Send back exactly the lines from the opening line of the records below through the one with "# Level 252".

....................

import Summits.BirchSwinnertonDyer.BirchSwinnertonDyer.Theorems.ManinLocalTwoThreePinningTwoFiftyTwoStagesB
import HarnessLib

/-!
# Level 252 by the PINNING KERNEL IN `S₂` — staged sieve certificates (part 12 of 18)

Cell `bsd-f2-manin`, route `ManinLocalTwoThree`, crux C2 `ManinOddAtFour` (stmt-BirchSwinnertonDyer-22967), an g57 (pipeline of an g56);
`--supports stmt-BirchSwinnertonDyer-22967` (helper).  The kernel certificates `hst4c10` … `hst4c14` (stage 4) of the staged box sieve
of level 252 (stage `k` maps the live list `L_k` of `…PinningTwoFiftyTwoTables` into `L_{k+1}`; large stages in chunks of at most `EXTCAP = 160` extensions (`3·EXTCAP/(4·r)` at a stage with `r ≥ 2` relations),
glued by part D's `sieveStep_subset_of_chunks`), split off the main file so that every file stays inside the farm's per-file
budget (depth `K = 192`: at `2²·3² ∣ N` every column with `(n, 6) > 1` is dead and the certified column relations only begin at `p = 13` (column `175 = 5²·7`; then three at `p = 11`, two at `p = 17`), so the sieve needs depth `192` and carries `1485 + 975 + 153` extensions through its last three stages at a measured ≈ 0.8 / 0.55 / 0.5 s of kernel time each, in `25 + 38 + 5` chunks over eight files).  Next = `…PinningTwoFiftyTwoStagesD`; the last part `…PinningTwoFiftyTwo` has the duals, the cover `hcover` (from `hst0 … hst6`), the Fricke sieve, `dim S₂` and the pinning theorems.
HONEST FRAMING: kernel-checked evaluations of integer lists only; nothing here proves C2/C3, Manin's conjecture or BSD.
[cite: CremonaAlgorithms1997, §2.10] [cite: Koehler2011, §2.1]
-/


set_option autoImplicit false
-- lint-debt: the directory name repeats the summit name (sibling precedent `ManinLocalTwoThreePinningSixtyThree.lean`)
set_option linter.dupNamespace false

noncomputable section


open Complex
open UpperHalfPlane hiding I
open scoped MatrixGroups ModularForm
open ModularForm CongruenceSubgroup
open Literature.NumberTheory.ModularForms
open Literature.NumberTheory.EllipticCurves Literature.NumberTheory.EllipticCurves.ModularForms

namespace Summit.BirchSwinnertonDyer.BirchSwinnertonDyer.Theorems.ManinLocalTwoThree.PinningTwoFiftyTwo

open Summit.BirchSwinnertonDyer.BirchSwinnertonDyer.Theorems.ManinLocalTwoThree.BracketSturm
open Summit.BirchSwinnertonDyer.BirchSwinnertonDyer.Theorems.ManinLocalTwoThree.PinningKernel


set_option maxHeartbeats 4000000
set_option maxRecDepth 16384

/-! ## §2d-3 Sieve certificates `hst4c10` … `hst4c14` (stage 4) -/

/-- Sieve stage `4`, chunk `10` (kernel `decide`). [folklore] -/
theorem hst4c10 : ∀ σ ∈ sieveStep 252 192 (chunks4.getD 10 []) (stages.getD 4 (0, [])), σ ∈ lvs.getD 4 [] := by decide +kernel
/-- Sieve stage `4`, chunk `11` (kernel `decide`). [folklore] -/
theorem hst4c11 : ∀ σ ∈ sieveStep 252 192 (chunks4.getD 11 []) (stages.getD 4 (0, [])), σ ∈ lvs.getD 4 [] := by decide +kernel
/-- Sieve stage `4`, chunk `12` (kernel `decide`). [folklore] -/
theorem hst4c12 : ∀ σ ∈ sieveStep 252 192 (chunks4.getD 12 []) (stages.getD 4 (0, [])), σ ∈ lvs.getD 4 [] := by decide +kernel
/-- Sieve stage `4`, chunk `13` (kernel `decide`). [folklore] -/
theorem hst4c13 : ∀ σ ∈ sieveStep 252 192 (chunks4.getD 13 []) (stages.getD 4 (0, [])), σ ∈ lvs.getD 4 [] := by decide +kernel
/-- Sieve stage `4`, chunk `14` (kernel `decide`). [folklore] -/
theorem hst4c14 : ∀ σ ∈ sieveStep 252 192 (chunks4.getD 14 []) (stages.getD 4 (0, [])), σ ∈ lvs.getD 4 [] := by decide +kernel

end Summit.BirchSwinnertonDyer.BirchSwinnertonDyer.Theorems.ManinLocalTwoThree.PinningTwoFiftyTwo

end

....................

Answer for this exercise =>
import Summits.BirchSwinnertonDyer.BirchSwinnertonDyer.Theorems.ManinLocalTwoThreePinningTwoFiftyTwoStagesB
import HarnessLib

/-!
# Level 252 by the PINNING KERNEL IN `S₂` — staged sieve certificates (part 12 of 18)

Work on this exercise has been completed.